I crossed the line exhausted but proud. It was not the greatness I was looking for. But damn! It was worth so it! I had so much fun out there, I loved every minute of the race. I pushed as hard as I could, I raced well and I raced smart. The result is not what I wanted, but my ride was strong and I’m very proud of it.
It’s always worth it.
I’m finishing this season in 9th place at the World Championships. Most importantly, I’m finishing this season absolutely in love with this crazy sport. This summer and throughout the fall, I often wondered if I was done with cyclocross or with racing. With all the struggles we had, I did not feel the passion (the fever) I normally have, and I wondered how I could keep going. But with the support of my family, my sponsors, and with David, I decided to give it one more shot.
It turns out, this season I learned to fall in love with racing and with cyclocross all over again. I feel so privileged to be a part of this sport and this community.
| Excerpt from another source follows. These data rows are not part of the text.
/-- **K2⁵'s stub 1 `D1AtRecord13` (plan g68 `K2Skeleton13SepCoP` 2e096938f50cc8ed, REGISTERED on stmt-QuantumFields-20295 (KEY-20), VERBATIM; `N = 2`) ⟺ «∀ F θ (hP : θ.Provisos₁₃SepCoP F 2), θ.Admissible F 2 → ∃ d A, 0 ≤ d ∧ OneLoopDrift d A β⁰_θ»**
(p505923 `exists_datum₁₃_iff_oneLoopDrift_nonneg` per θ; the proviso binder is unused on both sides).  Neither side proved (instance 0∕1). [cite: Balaban1987RG1, (2.12)–(2.13) p.268 and (1.22) p.264] -/
theorem d1AtRecord13SepCoP_iff_oneLoopDrift_nonneg :
    (∀ (F : T4Family) (θ : Stage13Params F 2) (hP : θ.Provisos₁₃SepCoP F 2), θ.Admissible F 2 →
      letI := θ.instVβ₁; letI := θ.instVβ₂; letI := θ.instιβ
      ∃ (Lc : ℕ) (_ : NeZero Lc) (Js : ℕ → JetData 3 Lc) (Nc : ℝ),
        (∀ j, beta0OfMerged (betaMerged F (mergedTermFamilyMatT F 2 (TcanOfRecord F 2) (chiFixed29 F 2 θ.ν θ.ε₂₉) θ.εbg) θ.ρ8 θ.bV) θ.v₀ j =
            B12Beta.secondMoment (TbalOf Lc Js j) 0 1) ∧
        D1Residue.Residue Lc Js Nc 0 1) ↔
    (∀ (F : T4Family) (θ : Stage13Params F 2) (hP : θ.Provisos₁₃SepCoP F 2), θ.Admissible F 2 →
      letI := θ.instVβ₁; letI := θ.instVβ₂; letI := θ.instιβ
      ∃ d A : ℝ, 0 ≤ d ∧
        OneLoopDrift d A (beta0OfMerged (betaMerged F (mergedTermFamilyMatT F 2 (TcanOfRecord F 2) (chiFixed29 F 2 θ.ν θ.ε₂₉) θ.εbg) θ.ρ8 θ.bV) θ.v₀)) := by
  constructor
  · intro h F θ hP hθ
    exact (exists_datum₁₃_iff_oneLoopDrift_nonneg F 2 θ).1 (h F θ hP hθ)
  · intro h F θ hP hθ
    exact (exists_datum₁₃_iff_oneLoopDrift_nonneg F 2 θ).2 (h F θ hP hθ)

/-- **K2⁵'s stub 2 `D4AtSlopeOfD1Record13` (plan g68 `K2Skeleton13SepCoP` 2e096938f50cc8ed, REGISTERED on stmt-QuantumFields-20295 (KEY-20), VERBATIM; `N = 2`) ⟺ ITS ONE-SLOPE-PER-θ FORM** «at every admissible θ with v1.5 provisos and a (D1) datum,
`AtSlopeCont` of the record's split at the record's one-loop Cesàro drift» (p504252 §4 under the token map; (⇒) `tendsto_div_beta0_of_pin_residue₁₃` + uniqueness of limits; (⇐)
`d := stepBal Nc Lc`).  Neither side proved (instance 0∕1). [cite: Balaban1987RG1, Thm 2 p.259 (first sentence), (1.20)–(1.22) p.264 and (2.12)–(2.13) p.268; Balaban1988RG2Cluster, Lemma 3 (2.38) p.20] -/
theorem d4AtSlopeOfD1Record13SepCoP_iff_atDrift :
    (∀ (F : T4Family) (θ : Stage13Params F 2) (hP : θ.Provisos₁₃SepCoP F 2), θ.Admissible F 2 →
      letI := θ.instVβ₁; letI := θ.instVβ₂; letI := θ.instιβ
      ∀ (Lc : ℕ) (_ : NeZero Lc) (Js : ℕ → JetData 3 Lc) (Nc : ℝ),
        (∀ j, beta0OfMerged (betaMerged F (mergedTermFamilyMatT F 2 (TcanOfRecord F 2) (chiFixed29 F 2 θ.ν θ.ε₂₉) θ.εbg) θ.ρ8 θ.bV) θ.v₀ j =
            B12Beta.secondMoment (TbalOf Lc Js j) 0 1) →
        D1Residue.Residue Lc Js Nc 0 1 →
        ∃ γ₀ : ℝ, 0 < γ₀ ∧ γ₀ ≤ θ.γ ∧
          AtSlopeCont
            (oneLoopSplit_betaOfMerged (betaMerged F (mergedTermFamilyMatT F 2 (TcanOfRecord F 2) (chiFixed29 F 2 θ.ν θ.ε₂₉) θ.εbg) θ.ρ8 θ.bV)
              (beta0OfMerged (betaMerged F (mergedTermFamilyMatT F 2 (TcanOfRecord F 2) (chiFixed29 F 2 θ.ν θ.ε₂₉) θ.εbg) θ.ρ8 θ.bV) θ.v₀) θ.γ)
            γ₀ (B12Normalization.stepBal Nc Lc)) ↔
    (∀ (F : T4Family) (θ : Stage13Params F 2) (hP : θ.Provisos₁₃SepCoP F 2), θ.Admissible F 2 →
      letI := θ.instVβ₁; letI := θ.instVβ₂; letI := θ.instιβ
      ∀ d : ℝ,
        Tendsto (fun k : ℕ => (∑ j ∈ Finset.range k,
          beta0OfMerged (betaMerged F (mergedTermFamilyMatT F 2 (TcanOfRecord F 2) (chiFixed29 F 2 θ.ν θ.ε₂₉) θ.εbg) θ.ρ8 θ.bV) θ.v₀ j) / k) atTop (𝓝 d) →
        (∃ (Lc : ℕ) (_ : NeZero Lc) (Js : ℕ → JetData 3 Lc) (Nc : ℝ),
          (∀ j, beta0OfMerged (betaMerged F (mergedTermFamilyMatT F 2 (TcanOfRecord F 2) (chiFixed29 F 2 θ.ν θ.ε₂₉) θ.εbg) θ.ρ8 θ.bV) θ.v₀ j =
              B12Beta.secondMoment (TbalOf Lc Js j) 0 1) ∧
          D1Residue.Residue Lc Js Nc 0 1) →
        ∃ γ₀ : ℝ, 0 < γ₀ ∧ γ₀ ≤ θ.γ ∧
          AtSlopeCont
            (oneLoopSplit_betaOfMerged (betaMerged F (mergedTermFamilyMatT F 2 (TcanOfRecord F 2) (chiFixed29 F 2 θ.ν θ.ε₂₉) θ.εbg) θ.ρ8 θ.bV)
              (beta0OfMerged (betaMerged F (mergedTermFamilyMatT F 2 (TcanOfRecord F 2) (chiFixed29 F 2 θ.ν θ.ε₂₉) θ.εbg) θ.ρ8 θ.bV) θ.v₀) θ.γ)
            γ₀ d) := by
  constructor
  · intro h F θ hP hθ d hd hex
    obtain ⟨Lc, inst, Js, Nc, hβ, hres⟩ := hex
    have hlim := tendsto_div_beta0_of_pin_residue₁₃ F 2 θ hβ hres
    have hd' : d = B12Normalization.stepBal Nc Lc := tendsto_nhds_unique hd hlim
    rw [hd']
    exact h F θ hP hθ Lc inst Js Nc hβ hres
  · intro h F θ hP hθ Lc inst Js Nc hβ hres
    exact h F θ hP hθ (B12Normalization.stepBal Nc Lc) (tendsto_div_beta0_of_pin_residue₁₃ F 2 θ hβ hres) ⟨Lc, inst, Js, Nc, hβ, hres⟩

end Stubs

/-! ## §3 K2⁵'s ∀θ BODY (N = 2) from ∀θ hypotheses: the jets-free pair, and the chain-free sign-triple -/

section Route

/-- **K2⁵'s ∀θ-TEXT (its body verbatim at `N = 2`: v1.5 provisos, unity bundle, admissibility, (B) at the v1.5 datum, the window ⟹ `EndpointExistence`) FROM THE ∀θ JETS-FREE PAIR** «at every
admissible θ with v1.5 provisos: `∃ d A, OneLoopDrift d A β⁰_θ ∧ ∃ γ₀, 0 < γ₀ ∧ γ₀ ≤ θ.γ ∧ AtSlopeCont (split₁₃ θ) γ₀ d`» — EQUIVALENT (with `0 ≤ d`, automatic from a datum) to the two
registered stubs jointly at each θ (p505923 `registeredPair₁₃_iff_jetsFreePair`); the crux's unity, (B) and window hypotheses unused, as in plan's skeleton.  A REDUCTION: the pair is NOT
proved (instance 0∕1); K2⁵ NOT closed. [cite: Balaban1987RG1, Thm 2 p.259 (first sentence), (1.20)–(1.22) p.264 and (2.12)–(2.14) p.268; Balaban1988RG2Cluster, Lemma 3 (2.38) p.20] -/
theorem k2Consequent₁₃SepCoP_of_jetsFreePair
    (h : ∀ (F : T4Family) (θ : Stage13Params F 2) (_ : θ.Provisos₁₃SepCoP F 2), θ.Admissible F 2 →
      letI := θ.instVβ₁; letI := θ.instVβ₂; letI := θ.instιβ
      ∃ d A : ℝ,
        OneLoopDrift d A (beta0OfMerged (betaMerged F (mergedTermFamilyMatT F 2 (TcanOfRecord F 2) (chiFixed29 F 2 θ.ν θ.ε₂₉) θ.εbg) θ.ρ8 θ.bV) θ.v₀) ∧
        ∃ γ₀ : ℝ, 0 < γ₀ ∧ γ₀ ≤ θ.γ ∧
          AtSlopeCont
            (oneLoopSplit_betaOfMerged (betaMerged F (mergedTermFamilyMatT F 2 (TcanOfRecord F 2) (chiFixed29 F 2 θ.ν θ.ε₂₉) θ.εbg) θ.ρ8 θ.bV)
              (beta0OfMerged (betaMerged F (mergedTermFamilyMatT F 2 (TcanOfRecord F 2) (chiFixed29 F 2 θ.ν θ.ε₂₉) θ.εbg) θ.ρ8 θ.bV) θ.v₀) θ.γ)
            γ₀ d) :
    ∀ (F : T4Family) (θ : Stage13Params F 2) (hP : θ.Provisos₁₃SepCoP F 2), (θ.ZtUnity F 2 ∧ θ.SlotsNondegenerate₁₃ F 2) → θ.Admissible F 2 →
      B16.EndStatementBPrinted (datumOfRecord₁₃SepCoP F 2 θ hP).C →
      (∃ γ₁ : ℝ, 0 < γ₁ ∧ ∀ γ : ℝ, 0 < γ → γ ≤ γ₁ → ∃ P : B12.RunParams, 1 ≤ P.K ∧ ((datumOfRecord₁₃SepCoP F 2 θ hP).C P).flow.InInterval γ P.K) →
      EndpointExistence (datumOfRecord₁₃SepCoP F 2 θ hP).C.toB12 := by
  intro F θ hP _ hθ _ _
  obtain ⟨d, A, hdrift, γ₀, hγ₀, -, hres⟩ := h F θ hP hθ
  exact (endpoint_and_n26_datumOfRecord₁₃SepCoP_of_drift_atSlopeCont F 2 θ hP hdrift hγ₀ hres).1

/-- **K2⁵'s ∀θ-TEXT FROM THE ∀θ MERGED SIGN-TRIPLE** «at every admissible θ with v1.5 provisos, on SOME box `0 < γ₀ ≤ θ.γ` with SOME `β' ≥ 0`: the merged β is per-`k` continuous, `≤ β'`,
and `≥ 0` at non-decreasing histories» (`…ChainFree` §4's road at the v1.5 datum) — no `beta0OfMerged`, no split, no jets, no chain.  A REDUCTION: the triple is NOT proved (instance 0∕1);
K2⁵ NOT closed. [cite: Balaban1987RG1, Thm 2 p.259 (first sentence), (0.31) p.259 and (1.20)–(1.22) p.264] -/
theorem k2Consequent₁₃SepCoP_of_chainFreeSign
    (h : ∀ (F : T4Family) (θ : Stage13Params F 2) (_ : θ.Provisos₁₃SepCoP F 2), θ.Admissible F 2 →
      letI := θ.instVβ₁; letI := θ.instVβ₂; letI := θ.instιβ
      ∃ γ₀ β' : ℝ, 0 < γ₀ ∧ γ₀ ≤ θ.γ ∧ 0 ≤ β' ∧
        (∀ k, ContinuousOn (betaMerged F (mergedTermFamilyMatT F 2 (TcanOfRecord F 2) (chiFixed29 F 2 θ.ν θ.ε₂₉) θ.εbg) θ.ρ8 θ.bV k) (Box γ₀ k)) ∧
        (∀ k (v : Fin (k + 1) → ℝ), v ∈ Box γ₀ k →
          betaMerged F (mergedTermFamilyMatT F 2 (TcanOfRecord F 2) (chiFixed29 F 2 θ.ν θ.ε₂₉) θ.εbg) θ.ρ8 θ.bV k v ≤ β') ∧
        (∀ (k : ℕ) (gs : ℕ → ℝ), (∀ i, i ≤ k → 0 < gs i ∧ gs i ≤ γ₀) → (∀ i j, i ≤ j → j ≤ k → gs i ≤ gs j) →
          0 ≤ betaMerged F (mergedTermFamilyMatT F 2 (TcanOfRecord F 2) (chiFixed29 F 2 θ.ν θ.ε₂₉) θ.εbg) θ.ρ8 θ.bV k (prefixOf gs k))) :
    ∀ (F : T4Family) (θ : Stage13Params F 2) (hP : θ.Provisos₁₃SepCoP F 2), (θ.ZtUnity F 2 ∧ θ.SlotsNondegenerate₁₃ F 2) → θ.Admissible F 2 →
      B16.EndStatementBPrinted (datumOfRecord₁₃SepCoP F 2 θ hP).C →
      (∃ γ₁ : ℝ, 0 < γ₁ ∧ ∀ γ : ℝ, 0 < γ → γ ≤ γ₁ → ∃ P : B12.RunParams, 1 ≤ P.K ∧ ((datumOfRecord₁₃SepCoP F 2 θ hP).C P).flow.InInterval γ P.K) →
      EndpointExistence (datumOfRecord₁₃SepCoP F 2 θ hP).C.toB12 := by
  intro F θ hP _ hθ _ _
  obtain ⟨γ₀, β', hγ₀, hle, hβ', hcont, hhi, hsign⟩ := h F θ hP hθ
  exact (endpoint_and_n26_datumOfRecord₁₃SepCoP_of_merged_cont_upper_sign F 2 θ hP hγ₀ hle hβ' hcont hhi hsign).1

end Route


end Summit.QuantumFields.YangMills.Theorems.BalabanUVNodesN26AtRecord13SepCoP

end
Once again, I feel consumed with the desire of wanting to become a better cyclocross athlete, and to me, this might be the biggest victory of all!
The end.
Looking back, this weird season may have been a blessing in disguise. Although we produced less fireworks or standout results, I’m very proud of the work we did and the things we accomplished. Most importantly, by being forced to do things differently, I think both David and I learned a lot from it all. For example, by being less strong than normal for most of the season, I was forced to use my matches better, and I learned to be a smarter racer.
I’m really looking forward to putting these leanings to good use and to start working on next season! First, however, time for a little break…it feels weird having to take a break now, after finally finding the fitness I had been chasing for 3 months, but it's necessary, otherwise I’ve learned nothing! Mia dog is excited to be home after her European journey and looking forward to playing in the snow :) She has been such a good girl.
I’d like to take a moment to thank all of my sponsors for their continuous support, especially this season. It would have been easy to drop me when I decided to take an indefinite break from racing back in September, but every single one of them supported me wholeheartedly! There is no way we could have done it without you all. You made me believe, and allowed me to make good decisions!
Huge thank you to David as well. David already does a lot and always supports me immensely...in more ways than one could imagine (I'm not always easy and he's always the one wiping the tears!). But this year, when I was ill and unable to accomplish all of my responsibilities, he also took on a lot more workload, allowing me to focus on training and recovery. I am so grateful for him and couldn’t be more proud of him. He is the reason you saw me on the start lines this year!
Finally, thank you all for following and cheering! Your positive messages keep us going!